Researchers are evaluating whether breast conservation surgery combined with endocrine therapy can achieve a similar rate of invasive or non-invasive ipsilateral breast tumor recurrence (IBTR) compared to breast conservation surgery followed by breast radiation and endocrine therapy in patients with Stage I, hormone sensitive, HER2-negative breast cancer with an Oncotype recurrence score of 18 or less. This Phase III trial builds on the established role of radiation after lumpectomy, aiming to identify if radiation can be safely omitted in certain low-risk patients to reduce treatment burden and side effects. Participants receive either breast radiation plus endocrine therapy or endocrine therapy alone. Radiation therapy involves external beam radiation to the whole breast with or without a boost, partial breast irradiation, or accelerated partial breast irradiation, starting within 12 weeks after the last breast surgery. Endocrine therapy is given for a minimum of 5 years, with the specific drug choice and schedule determined by the treating physician. Endocrine therapy may begin before, during, or after radiation therapy, depending on the treatment group. Throughout the study, participants undergo regular assessments including imaging such as mammograms or MRI within six months before enrollment, and clinical evaluations to monitor tumor recurrence. The main outcome measured is the time to invasive or non-invasive ipsilateral breast tumor recurrence over five years. Safety, adherence to therapy, and recovery from surgery are also monitored. The total participation period includes at least five years to evaluate long-term recurrence rates.

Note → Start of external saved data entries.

/-
Copyright: statement-level skeleton of a published paper (lit-balaban cell, Phase-2 proof seat p39 gen 18). No proof claims
beyond what the kernel checks below.
-/
import Literature.MathematicalPhysics.QuantumFieldTheory.Balaban1983to89.B3Eq334ZeroLattice
import Literature.MathematicalPhysics.QuantumFieldTheory.Balaban1983to89.B3Eq337ZeroLattice
import Literature.MathematicalPhysics.QuantumFieldTheory.Balaban1983to89.B3Eq338ZeroLattice
import Literature.MathematicalPhysics.QuantumFieldTheory.Balaban1983to89.B3GscaleLatRescaling
/-- NOT IN PRINT; OUR BOOKKEEPING.  **THE CUBIC-WILSON SECTOR OF `X_1` PER SLOT, CLOSED FORM** (level `0`: `G₀ = coDressKBmAt ρ Lc (KInvStep Lc 0)`, in-block root, bounded `n`,
bounded coarse potential `φ`; `cH₀ = (stepScale_0·Lc^{d+1})⁻¹`; `v = colH G₀ Lc l t` the slot's response column, `H₀ n (κ″,y) = Σ_κ Σ'_u n κ u·colH G₀ Lc κ u κ″ y`,
`C₀ n (κ,Y) = Σ_κ₀ Σ'_u n κ₀ u·colM G₀ Lc κ₀ u κ Y`; `EI ∕ BO` in (α)'s letters):
`Σ'_{(u,x)} Σ_κ Σ_κ₂ n κ u·dzφ κ₂ x·e3OfK Lc G₀ wilsonA l t u x (inl κ)(inl κ₂)`
`  = cH₀·( −½·Σ'_Y Σ_κ (C₀ n)(κ,Y)·(φ(Y+e_κ)·𝒬_{Lc} v κ Y − (dz φ) κ Y·EI_{Lc} v κ Y) + ¼·Σ'_Y Σ_κ colM G₀ Lc l t κ Y·((φ Y + φ(Y+e_κ))·𝒬_{Lc}(H₀ n) κ Y + (dz φ) κ Y·(BO_{Lc} − EI_{Lc})(H₀ n) κ Y) )`
— ENGINE E31's «W»-law as a theorem: §1, then on the `σ`-term (T1) `tsum_curvAdj_curv_mul_colH_eq_stepZero` + (α) `contourSum_bondSum_mul`; on the `Ψ⁺`-term `d*d`-adjointness
(`RelInvWardPairing.tsum_mul_curvAdj_curv_comm`), the data Fubini §3, (T1) §4 at every datum, the multiplier Fubini §3 and (α) `contourSum_endWeight_mul`.  The two `dz φ`-terms are the
per-slot (C1′) (`Σ'Σ (C₀n)·dφ·EI v` — PART 2's border-sector object) and (C2′) (`Σ'Σ colM G₀(l,t)·dφ·(BO−EI)(H₀ n)` — (δ2b)'s object); `𝒬_{Lc} v` and `𝒬_{Lc}(H₀ n)` are left
symbolic (leaf-06 (ε-Λ) `LambdaSlotWeightsTwoLevel.contourSum_colH_eq_ite ∕ contourSum_fieldResponse` evaluate them to `𝟙[(κ,Y)=(l,t)]·stepScale⁻¹` and `stepScale⁻¹·n`). -/
theorem hasSum_prod_gaugeLeg_e3OfK_wilsonA_zero (hr : r ∈ box (d + 1) Lc) (l : Fin (d + 1)) (t : Site (d + 1))
    {n : Form1 (d + 1) ℝ} {Bn : ℝ} (hn : ∀ κ u, |n κ u| ≤ Bn) {φ : Site (d + 1) → ℝ} {Bφ : ℝ} (hφ : ∀ y, |φ y| ≤ Bφ) :
    HasSum (fun ux : Site (d + 1) × Site (d + 1) => ∑ κ, ∑ κ₂, n κ ux.1 * dz φ κ₂ ux.2 *
        e3OfK Lc (coDressKBmAt (toSite r) Lc (KInvStep (d := d) Lc 0)) (wilsonA d) l t ux.1 ux.2 (Sum.inl κ) (Sum.inl κ₂))
      ((stepScale d Lc 0 * (Lc : ℝ) ^ (d + 1))⁻¹ *
        (-(1 / 2 : ℝ) * ∑' Y : Site (d + 1), ∑ κ : Fin (d + 1),
            (∑ κ₀, ∑' u : Site (d + 1), n κ₀ u * colM (coDressKBmAt (toSite r) Lc (KInvStep (d := d) Lc 0)) Lc κ₀ u κ Y)
              * (φ (Y + unitVec κ) * contourSum Lc (colH (coDressKBmAt (toSite r) Lc (KInvStep (d := d) Lc 0)) Lc l t) κ Y
                - dz φ κ Y * ∑ b ∈ box (d + 1) Lc, ∑ s ∈ Finset.range Lc, (if b κ + s + 1 < Lc then
                    colH (coDressKBmAt (toSite r) Lc (KInvStep (d := d) Lc 0)) Lc l t κ ((Lc : ℤ) • Y + toSite b + (s : ℤ) • unitVec κ) else 0))
          + (1 / 4 : ℝ) * ∑' Y : Site (d + 1), ∑ κ : Fin (d + 1),
            colM (coDressKBmAt (toSite r) Lc (KInvStep (d := d) Lc 0)) Lc l t κ Y
              * ((φ Y + φ (Y + unitVec κ))
                  * contourSum Lc (fun κ'' y => ∑ κ₀, ∑' u : Site (d + 1), n κ₀ u * colH (coDressKBmAt (toSite r) Lc (KInvStep (d := d) Lc 0)) Lc κ₀ u κ'' y) κ Y
                + dz φ κ Y * ((∑ b ∈ box (d + 1) Lc, ∑ s ∈ Finset.range Lc, (if Lc ≤ b κ + s then
                      (∑ κ₀, ∑' u : Site (d + 1), n κ₀ u * colH (coDressKBmAt (toSite r) Lc (KInvStep (d := d) Lc 0)) Lc κ₀ u κ ((Lc : ℤ) • Y + toSite b + (s : ℤ) • unitVec κ)) else 0))
                  - ∑ b ∈ box (d + 1) Lc, ∑ s ∈ Finset.range Lc, (if b κ + s + 1 < Lc then
                      (∑ κ₀, ∑' u : Site (d + 1), n κ₀ u * colH (coDressKBmAt (toSite r) Lc (KInvStep (d := d) Lc 0)) Lc κ₀ u κ ((Lc : ℤ) • Y + toSite b + (s : ℤ) • unitVec κ)) else 0))))) := by
  classical
  have hLc : 1 ≤ Lc := one_le_of_neZero Lc
  set cH : ℝ := (stepScale d Lc 0 * (Lc : ℝ) ^ (d + 1))⁻¹ with hcH
  obtain ⟨δ, C, hδ, -, hK⟩ := OneStepKernelFamily.decays_KInvStep (d := d) (Lc := Lc) 0
  obtain ⟨δG, CG, hδG, hCG, hG⟩ := Summit.QuantumFields.BalabanUV.Beta.AxialDressingRooted.decays_coDressKBmAt hLc hr (K := KInvStep (d := d) Lc 0)
    ⟨δ, C, hδ, hK.nonneg (Sum.inl 0), hK⟩
  have hBn : 0 ≤ Bn := (abs_nonneg _).trans (hn 0 0)
  have hBφ : 0 ≤ Bφ := (abs_nonneg _).trans (hφ 0)
  -- the objects
  set v : Form1 (d + 1) ℝ := fun κ' u' => colH (coDressKBmAt (toSite r) Lc (KInvStep (d := d) Lc 0)) Lc l t κ' u' with hv
  set Hn : Form1 (d + 1) ℝ := fun κ'' y => ∑ κ₀, ∑' u : Site (d + 1), n κ₀ u * colH (coDressKBmAt (toSite r) Lc (KInvStep (d := d) Lc 0)) Lc κ₀ u κ'' y with hHn
  set Pv : Form1 (d + 1) ℝ := fun κ' u' => φ (blk Lc (u' + unitVec κ')) * v κ' u' with hPv
  set SH : Form1 (d + 1) ℝ := fun κ'' y => (φ (blk Lc y) + φ (blk Lc (y + unitVec κ''))) * Hn κ'' y with hSH
  -- bounds
  obtain ⟨BH, hBH0, hHb⟩ := Summit.QuantumFields.BalabanUV.Beta.GAN24.CubicPushGaugeLegUnfoldingFF.abs_fieldResponse_le' (d := d) hr 0 hn
  have hHnb : ∀ κ u, |Hn κ u| ≤ BH := fun κ u => hHb κ u
  have hvb : ∀ κ u, |v κ u| ≤ CG := fun κ u => by
    refine (hG _ _ _ _).trans ?_
    have h1 : Real.exp (-δG * l1 (u - (Lc : ℤ) • t)) ≤ 1 := Real.exp_le_one_iff.2 (by have := l1_nonneg (u - (Lc : ℤ) • t); nlinarith)
    exact (mul_le_mul_of_nonneg_left h1 hCG).trans (le_of_eq (mul_one _))
  have hPvb : ∀ κ u, |Pv κ u| ≤ Bφ * CG := fun κ u => by
    simp only [hPv]; rw [abs_mul]; exact mul_le_mul (hφ _) (hvb κ u) (abs_nonneg _) hBφ
  have hSHb : ∀ κ u, |SH κ u| ≤ 2 * Bφ * BH := fun κ u => by
    simp only [hSH]; rw [abs_mul]
    have h1 : |φ (blk Lc u) + φ (blk Lc (u + unitVec κ))| ≤ 2 * Bφ := (abs_add_le _ _).trans (by linarith [hφ (blk Lc u), hφ (blk Lc (u + unitVec κ))])
    exact mul_le_mul h1 (hHnb κ u) (abs_nonneg _) (by positivity)
  set BA : ℝ := (d + 1 : ℕ) * (2 * (4 * BH)) + (d + 1 : ℕ) * (2 * (4 * BH)) with hBA
  have hAb : ∀ κ u, |curvAdj (curv Hn) κ u| ≤ BA := fun κ u =>
    Summit.QuantumFields.BalabanUV.Beta.GAN24.CombFreeGaugeLegCharges.abs_curvAdj_curv_le hHnb κ u
  set BB : ℝ := (d + 1 : ℕ) * (2 * (4 * (2 * Bφ * BH))) + (d + 1 : ℕ) * (2 * (4 * (2 * Bφ * BH))) with hBB
  have hBb : ∀ κ u, |curvAdj (curv SH) κ u| ≤ BB := fun κ u =>
    Summit.QuantumFields.BalabanUV.Beta.GAN24.CombFreeGaugeLegCharges.abs_curvAdj_curv_le hSHb κ u
  -- summabilities along the slot column
  have hsA : ∀ κ', Summable fun u' : Site (d + 1) => v κ' u' * (φ (blk Lc (u' + unitVec κ')) * curvAdj (curv Hn) κ' u') := by
    intro κ'
    have hw : ∀ κ u, |φ (blk Lc (u + unitVec κ)) * curvAdj (curv Hn) κ u| ≤ Bφ * BA := fun κ u => by
      rw [abs_mul]; exact mul_le_mul (hφ _) (hAb κ u) (abs_nonneg _) hBφ
    have h := summable_abs_mul_colH (d := d) hr 0 l t hw κ'
    exact (Summable.of_abs h).congr fun u' => by simp only [hv]; ring
  have hsB : ∀ κ', Summable fun u' : Site (d + 1) => v κ' u' * curvAdj (curv SH) κ' u' := by
    intro κ'
    have h := summable_abs_mul_colH (d := d) hr 0 l t hBb κ'
    exact (Summable.of_abs h).congr fun u' => by simp only [hv]; ring
  have hPvs : ∀ κ', Summable fun u' : Site (d + 1) => |Pv κ' u'| := by
    intro κ'
    have hw : ∀ (κ : Fin (d + 1)) (u : Site (d + 1)), |φ (blk Lc (u + unitVec κ))| ≤ Bφ := fun κ u => hφ _
    exact (summable_abs_mul_colH (d := d) hr 0 l t hw κ').congr fun u' => by simp only [hPv, hv]
  -- §1 at level 0
  have h1 := hasSum_prod_gaugeLeg_e3OfK_wilsonA (d := d) hr 0 l t hn hφ
  -- SPLIT the slot series
  have hsplit : (∑ κ', ∑' u' : Site (d + 1), colH (coDressKBmAt (toSite r) Lc (KInvStep (d := d) Lc 0)) Lc l t κ' u' *
        (-(1 / 2 : ℝ) * φ (blk Lc (u' + unitVec κ')) * curvAdj (curv Hn) κ' u' + (1 / 4 : ℝ) * curvAdj (curv SH) κ' u'))
      = -(1 / 2 : ℝ) * (∑' u' : Site (d + 1), ∑ κ', Pv κ' u' * curvAdj (curv Hn) κ' u')
        + (1 / 4 : ℝ) * (∑' u' : Site (d + 1), ∑ κ', curvAdj (curv SH) κ' u' * v κ' u') := by
    have e1 : ∀ κ', (∑' u' : Site (d + 1), colH (coDressKBmAt (toSite r) Lc (KInvStep (d := d) Lc 0)) Lc l t κ' u' *
          (-(1 / 2 : ℝ) * φ (blk Lc (u' + unitVec κ')) * curvAdj (curv Hn) κ' u' + (1 / 4 : ℝ) * curvAdj (curv SH) κ' u'))
        = -(1 / 2 : ℝ) * (∑' u' : Site (d + 1), Pv κ' u' * curvAdj (curv Hn) κ' u') + (1 / 4 : ℝ) * (∑' u' : Site (d + 1), curvAdj (curv SH) κ' u' * v κ' u') := by
      intro κ'
      have ha := (hsA κ').mul_left (-(1 / 2 : ℝ))
      have hb := (hsB κ').mul_left (1 / 4 : ℝ)
      rw [show (fun u' : Site (d + 1) => colH (coDressKBmAt (toSite r) Lc (KInvStep (d := d) Lc 0)) Lc l t κ' u' *
            (-(1 / 2 : ℝ) * φ (blk Lc (u' + unitVec κ')) * curvAdj (curv Hn) κ' u' + (1 / 4 : ℝ) * curvAdj (curv SH) κ' u'))
          = fun u' => -(1 / 2 : ℝ) * (v κ' u' * (φ (blk Lc (u' + unitVec κ')) * curvAdj (curv Hn) κ' u')) + (1 / 4 : ℝ) * (v κ' u' * curvAdj (curv SH) κ' u') from by
        funext u'; simp only [hv]; ring]
      rw [ha.tsum_add hb, tsum_mul_left, tsum_mul_left]
      congr 1
      · congr 1; exact tsum_congr fun u' => by simp only [hPv]; ring
      · congr 1; exact tsum_congr fun u' => by ring
    rw [Finset.sum_congr rfl (fun κ' _ => e1 κ'), Finset.sum_add_distrib, ← Finset.mul_sum, ← Finset.mul_sum]
    congr 1
    · congr 1
      rw [Summable.tsum_finsetSum (fun κ' _ => ?_)]
      exact ((hsA κ').congr fun u' => by simp only [hPv]; ring)
    · congr 1
      rw [Summable.tsum_finsetSum (fun κ' _ => ?_)]
      exact ((hsB κ').congr fun u' => by ring)
  -- the σ-term: (T1) Ward pairing + (α)
  have hT2 : (∑' u' : Site (d + 1), ∑ κ', curvAdj (curv SH) κ' u' * v κ' u')
      = ∑' Y : Site (d + 1), ∑ κ, colM (coDressKBmAt (toSite r) Lc (KInvStep (d := d) Lc 0)) Lc l t κ Y * ((φ Y + φ (Y + unitVec κ)) * contourSum Lc Hn κ Y
          + dz φ κ Y * ((∑ b ∈ box (d + 1) Lc, ∑ s ∈ Finset.range Lc, (if Lc ≤ b κ + s then Hn κ ((Lc : ℤ) • Y + toSite b + (s : ℤ) • unitVec κ) else 0))
            - ∑ b ∈ box (d + 1) Lc, ∑ s ∈ Finset.range Lc, (if b κ + s + 1 < Lc then Hn κ ((Lc : ℤ) • Y + toSite b + (s : ℤ) • unitVec κ) else 0))) := by
    have h := Summit.QuantumFields.BalabanUV.Beta.GAN24.DataColumnCombRows.tsum_curvAdj_curv_mul_colH_eq_stepZero (d := d) hr (m := SH) hSHb l t
    simp only [hv]
    rw [h]
    refine tsum_congr fun Y => Finset.sum_congr rfl fun κ _ => ?_
    rw [show contourSum Lc SH κ Y = contourSum Lc (fun κ' u => (φ (blk Lc u) + φ (blk Lc (u + unitVec κ'))) * Hn κ' u) κ Y from rfl,
      Summit.QuantumFields.BalabanUV.Beta.GAN24.BlockWeightContourCommutation.contourSum_bondSum_mul hLc φ Hn κ Y]
    ring
  -- the Ψ⁺-term: adjointness of `d*d`, data Fubini, (T1) §4 per datum, multiplier Fubini, (α)
  have hT1 : (∑' u' : Site (d + 1), ∑ κ', Pv κ' u' * curvAdj (curv Hn) κ' u')
      = ∑' Y : Site (d + 1), ∑ κ, (∑ κ₀, ∑' u : Site (d + 1), n κ₀ u * colM (coDressKBmAt (toSite r) Lc (KInvStep (d := d) Lc 0)) Lc κ₀ u κ Y)
          * (φ (Y + unitVec κ) * contourSum Lc v κ Y
            - dz φ κ Y * ∑ b ∈ box (d + 1) Lc, ∑ s ∈ Finset.range Lc, (if b κ + s + 1 < Lc then v κ ((Lc : ℤ) • Y + toSite b + (s : ℤ) • unitVec κ) else 0)) := by
    -- `d*d` onto `Pv`
    have hc := Summit.QuantumFields.BalabanUV.Beta.GAN24.RelInvWardPairing.tsum_mul_curvAdj_curv_comm (m := Hn) (A := Pv) hHnb hPvs
    have e0 : (∑' u' : Site (d + 1), ∑ κ', Pv κ' u' * curvAdj (curv Hn) κ' u') = ∑' u' : Site (d + 1), ∑ κ', Hn κ' u' * curvAdj (curv Pv) κ' u' := by
      rw [hc]; exact tsum_congr fun u' => Finset.sum_congr rfl fun κ' _ => mul_comm _ _
    rw [e0]
    -- `D := d*d Pv` is absolutely summable
    have hD : ∀ κ', Summable fun u' : Site (d + 1) => |curvAdj (curv Pv) κ' u'| := fun κ' =>
      Summit.QuantumFields.BalabanUV.Beta.GAN24.RelInvWardPairing.summable_abs_curvAdj
        (fun κ l => Summit.QuantumFields.BalabanUV.Beta.GAN24.RelInvWardPairing.summable_abs_curv hPvs κ l) κ'
    -- data Fubini
    have eF1 := tsum_fieldResponse_mul_eq (d := d) hr 0 hn hD
    simp only [hHn]
    rw [eF1]
    -- (T1) §4 per datum `(κ₀, u)`, `m := Pv` bounded
    have eW : ∀ (κ₀ : Fin (d + 1)) (u : Site (d + 1)),
        (∑' u' : Site (d + 1), ∑ κ', curvAdj (curv Pv) κ' u' * colH (coDressKBmAt (toSite r) Lc (KInvStep (d := d) Lc 0)) Lc κ₀ u κ' u') = ∑' Y : Site (d + 1), ∑ κ, contourSum Lc Pv κ Y * colM (coDressKBmAt (toSite r) Lc (KInvStep (d := d) Lc 0)) Lc κ₀ u κ Y :=
      fun κ₀ u => Summit.QuantumFields.BalabanUV.Beta.GAN24.DataColumnCombRows.tsum_curvAdj_curv_mul_colH_eq_stepZero (d := d) hr (m := Pv) hPvb κ₀ u
    simp only [eW]
    -- multiplier Fubini
    have hQ : ∀ κ, Summable fun Y : Site (d + 1) => |contourSum Lc Pv κ Y| := fun κ => summable_abs_contourSum (N := Lc) hPvs κ
    rw [← tsum_multResponse_mul_eq (d := d) hr 0 hn hQ]
    refine tsum_congr fun Y => Finset.sum_congr rfl fun κ _ => ?_
    rw [show contourSum Lc Pv κ Y = contourSum Lc (fun κ' u => φ (blk Lc (u + unitVec κ')) * v κ' u) κ Y from rfl,
      Summit.QuantumFields.BalabanUV.Beta.GAN24.BlockWeightContourCommutation.contourSum_endWeight_mul hLc φ v κ Y]
  -- assemble
  have hval : (∑ κ', ∑' u' : Site (d + 1), colH (coDressKBmAt (toSite r) Lc (KInvStep (d := d) Lc 0)) Lc l t κ' u' *
        (-(1 / 2 : ℝ) * φ (blk Lc (u' + unitVec κ')) * curvAdj (curv Hn) κ' u' + (1 / 4 : ℝ) * curvAdj (curv SH) κ' u'))
      = -(1 / 2 : ℝ) * (∑' Y : Site (d + 1), ∑ κ, (∑ κ₀, ∑' u : Site (d + 1), n κ₀ u * colM (coDressKBmAt (toSite r) Lc (KInvStep (d := d) Lc 0)) Lc κ₀ u κ Y)
          * (φ (Y + unitVec κ) * contourSum Lc v κ Y
            - dz φ κ Y * ∑ b ∈ box (d + 1) Lc, ∑ s ∈ Finset.range Lc, (if b κ + s + 1 < Lc then v κ ((Lc : ℤ) • Y + toSite b + (s : ℤ) • unitVec κ) else 0)))
        + (1 / 4 : ℝ) * (∑' Y : Site (d + 1), ∑ κ, colM (coDressKBmAt (toSite r) Lc (KInvStep (d := d) Lc 0)) Lc l t κ Y * ((φ Y + φ (Y + unitVec κ)) * contourSum Lc Hn κ Y
          + dz φ κ Y * ((∑ b ∈ box (d + 1) Lc, ∑ s ∈ Finset.range Lc, (if Lc ≤ b κ + s then Hn κ ((Lc : ℤ) • Y + toSite b + (s : ℤ) • unitVec κ) else 0))
            - ∑ b ∈ box (d + 1) Lc, ∑ s ∈ Finset.range Lc, (if b κ + s + 1 < Lc then Hn κ ((Lc : ℤ) • Y + toSite b + (s : ℤ) • unitVec κ) else 0)))) := by
    rw [hsplit, hT1, hT2]
  have h2 : HasSum (fun ux : Site (d + 1) × Site (d + 1) => ∑ κ, ∑ κ₂, n κ ux.1 * dz φ κ₂ ux.2 * e3OfK Lc (coDressKBmAt (toSite r) Lc (KInvStep (d := d) Lc 0)) (wilsonA d) l t ux.1 ux.2 (Sum.inl κ) (Sum.inl κ₂))
      (cH * ∑ κ', ∑' u' : Site (d + 1), colH (coDressKBmAt (toSite r) Lc (KInvStep (d := d) Lc 0)) Lc l t κ' u' *
        (-(1 / 2 : ℝ) * φ (blk Lc (u' + unitVec κ')) * curvAdj (curv Hn) κ' u' + (1 / 4 : ℝ) * curvAdj (curv SH) κ' u')) := by
    simpa only [hHn, hSH] using h1
  rw [hval] at h2
  simpa only [hv, hHn, mul_assoc] using h2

Researchers are evaluating a Phase II randomized trial focused on high residual risk breast cancer patients who are estrogen receptor positive and HER-2 negative. These patients have completed or are currently receiving adjuvant endocrine therapy and are within seven years of completing definitive breast surgery. The study aims to guide second-line adjuvant therapy based on circulating tumor DNA (ctDNA) results to manage the risk of cancer recurrence. Participants undergo ctDNA surveillance using Signatera testing during routine follow-up visits every 4 to 6 months. Those who test positive for ctDNA and show no signs of metastatic disease on CT scans of the chest, abdomen, and pelvis are randomly assigned to receive either palbociclib plus fulvestrant for two years or continue their standard endocrine therapy. Pre- and peri-menopausal patients in the palbociclib and fulvestrant group receive additional GnRH analogue therapy. The maximum treatment duration is two years, with up to 26 cycles allowed. After two years without recurrence, patients may resume their original endocrine therapy plan. Throughout the study, participants are monitored via regular clinical visits, imaging, and ctDNA testing to track cancer recurrence and treatment effects. Researchers assess outcomes over an average of six years, including ctDNA surveillance and therapeutic responses. Safety monitoring, adherence to therapy, and long-term follow-up are integral to evaluating the effectiveness and tolerability of the treatment strategies.